Records for this exercise:
==============================
/-- ★★ **`KeyedShellWeight (crOfRecord₁₃At K₀ jcut sh)` FROM THE DILATION ROAD** (the K3 skeleton's N21 conjunct of `stub_expansion13` AT dag-n20-d's reading, up to
the proviso edition `Provisos₁₃SepCoPH.toCore`): at every admissible Stage-13 tuple with provisos and every `(g₀, os)`, the dilation ∃-package at the reading's carriers
⇒ `ShellWeightBound` at the reading with its own weight slot — NO domination clause, NO summability clause on the slot (§1 per tuple).  NOT a discharge. [bookkeeping] -/
theorem keyedShellWeight_crOfRecord₁₃At_of_dilationLevels
    (hread : ∀ (F : T4Family) (θ : Stage13HParams F N) (hP : θ.Provisos₁₃CoPH F N), θ.Admissible F N → ∀ (g₀ : ℕ → ℝ) (os : List (ULoop F)),
      ∃ (σA σB : Type) (SA : ℕ → Finset σA) (SB : ℕ → Finset σB) (pieceA : ℕ → ℝ → σA → (Σ K, SiteSeqKey F (K₀ + K)) → ℝ)
        (pieceB : ℕ → ℝ → σB → (Σ K, SiteSeqKey F (K₀ + K)) → ℝ) (lvlA : ℕ → σA → ℕ) (lvlB : ℕ → σB → ℕ) (MA dA ρA MB dB ρB : ℕ → ℝ)
        (N₁ : ℕ) (νbar Mbar d₀ c₁ ϑ : ℝ) (p q : ℕ),
        LevelLedger 1 (classSet₁₃ θ K₀ g₀) (weightA₁₃ θ hP K₀ g₀ os) (sh F θ hP g₀ os).1 SA pieceA lvlA (fun j => MA j * (3 * (dA j + 1) / (1 - ρA j))) ρA ∧
        LevelLedger 1 (classSet₁₃ θ K₀ g₀) (weightB₁₃ θ hP K₀ g₀ os) (sh F θ hP g₀ os).2 SB pieceB lvlB (fun j => MB j * (3 * (dB j + 1) / (1 - ρB j))) ρB ∧
        LiveWindow SA lvlA N₁ νbar ∧ LiveWindow SB lvlB N₁ νbar ∧ 0 ≤ ϑ ∧ ϑ < 1 ∧
        (∀ j, 0 ≤ MA j) ∧ (∀ j, MA j ≤ Mbar * ((j : ℝ) ^ q + 1)) ∧ (∀ j, 0 ≤ MB j) ∧ (∀ j, MB j ≤ Mbar * ((j : ℝ) ^ q + 1)) ∧
        (∀ j, 0 ≤ dA j) ∧ (∀ j, dA j ≤ d₀ * ((j : ℝ) ^ p + 1)) ∧ (∀ j, 0 ≤ dB j) ∧ (∀ j, dB j ≤ d₀ * ((j : ℝ) ^ p + 1)) ∧
        (∀ j, ρA j ≤ 1 / 2) ∧ (∀ j, ρA j ≤ c₁ * ϑ ^ j) ∧ (∀ j, ρB j ≤ 1 / 2) ∧ (∀ j, ρB j ≤ c₁ * ϑ ^ j))
    (F : T4Family) (θ : Stage13HParams F N) (hP : θ.Provisos₁₃CoPH F N) (hθ : θ.Admissible F N) (g₀ : ℕ → ℝ) (os : List (ULoop F)) :
    letI S := crOfRecord₁₃At K₀ jcut sh F θ hP g₀ os
    ShellWeightBound S.l₀ S.T S.A S.B S.shA S.shB S.Wsh :=
  shellWeightBound_crOfRecord₁₃At_of_dilationLevels K₀ jcut sh θ hP g₀ os (hread F θ hP hθ g₀ os)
==============================
Try it:
Print out the entire listing. Keep every line exact.

Solution below:
/-- ★★ **`KeyedShellWeight (crOfRecord₁₃At K₀ jcut sh)` FROM THE DILATION ROAD** (the K3 skeleton's N21 conjunct of `stub_expansion13` AT dag-n20-d's reading, up to
the proviso edition `Provisos₁₃SepCoPH.toCore`): at every admissible Stage-13 tuple with provisos and every `(g₀, os)`, the dilation ∃-package at the reading's carriers
⇒ `ShellWeightBound` at the reading with its own weight slot — NO domination clause, NO summability clause on the slot (§1 per tuple).  NOT a discharge. [bookkeeping] -/
theorem keyedShellWeight_crOfRecord₁₃At_of_dilationLevels
    (hread : ∀ (F : T4Family) (θ : Stage13HParams F N) (hP : θ.Provisos₁₃CoPH F N), θ.Admissible F N → ∀ (g₀ : ℕ → ℝ) (os : List (ULoop F)),
      ∃ (σA σB : Type) (SA : ℕ → Finset σA) (SB : ℕ → Finset σB) (pieceA : ℕ → ℝ → σA → (Σ K, SiteSeqKey F (K₀ + K)) → ℝ)
        (pieceB : ℕ → ℝ → σB → (Σ K, SiteSeqKey F (K₀ + K)) → ℝ) (lvlA : ℕ → σA → ℕ) (lvlB : ℕ → σB → ℕ) (MA dA ρA MB dB ρB : ℕ → ℝ)
        (N₁ : ℕ) (νbar Mbar d₀ c₁ ϑ : ℝ) (p q : ℕ),
        LevelLedger 1 (classSet₁₃ θ K₀ g₀) (weightA₁₃ θ hP K₀ g₀ os) (sh F θ hP g₀ os).1 SA pieceA lvlA (fun j => MA j * (3 * (dA j + 1) / (1 - ρA j))) ρA ∧
        LevelLedger 1 (classSet₁₃ θ K₀ g₀) (weightB₁₃ θ hP K₀ g₀ os) (sh F θ hP g₀ os).2 SB pieceB lvlB (fun j => MB j * (3 * (dB j + 1) / (1 - ρB j))) ρB ∧
        LiveWindow SA lvlA N₁ νbar ∧ LiveWindow SB lvlB N₁ νbar ∧ 0 ≤ ϑ ∧ ϑ < 1 ∧
        (∀ j, 0 ≤ MA j) ∧ (∀ j, MA j ≤ Mbar * ((j : ℝ) ^ q + 1)) ∧ (∀ j, 0 ≤ MB j) ∧ (∀ j, MB j ≤ Mbar * ((j : ℝ) ^ q + 1)) ∧
        (∀ j, 0 ≤ dA j) ∧ (∀ j, dA j ≤ d₀ * ((j : ℝ) ^ p + 1)) ∧ (∀ j, 0 ≤ dB j) ∧ (∀ j, dB j ≤ d₀ * ((j : ℝ) ^ p + 1)) ∧
        (∀ j, ρA j ≤ 1 / 2) ∧ (∀ j, ρA j ≤ c₁ * ϑ ^ j) ∧ (∀ j, ρB j ≤ 1 / 2) ∧ (∀ j, ρB j ≤ c₁ * ϑ ^ j))
    (F : T4Family) (θ : Stage13HParams F N) (hP : θ.Provisos₁₃CoPH F N) (hθ : θ.Admissible F N) (g₀ : ℕ → ℝ) (os : List (ULoop F)) :
    letI S := crOfRecord₁₃At K₀ jcut sh F θ hP g₀ os
    ShellWeightBound S.l₀ S.T S.A S.B S.shA S.shB S.Wsh :=
  shellWeightBound_crOfRecord₁₃At_of_dilationLevels K₀ jcut sh θ hP g₀ os (hread F θ hP hθ g₀ os)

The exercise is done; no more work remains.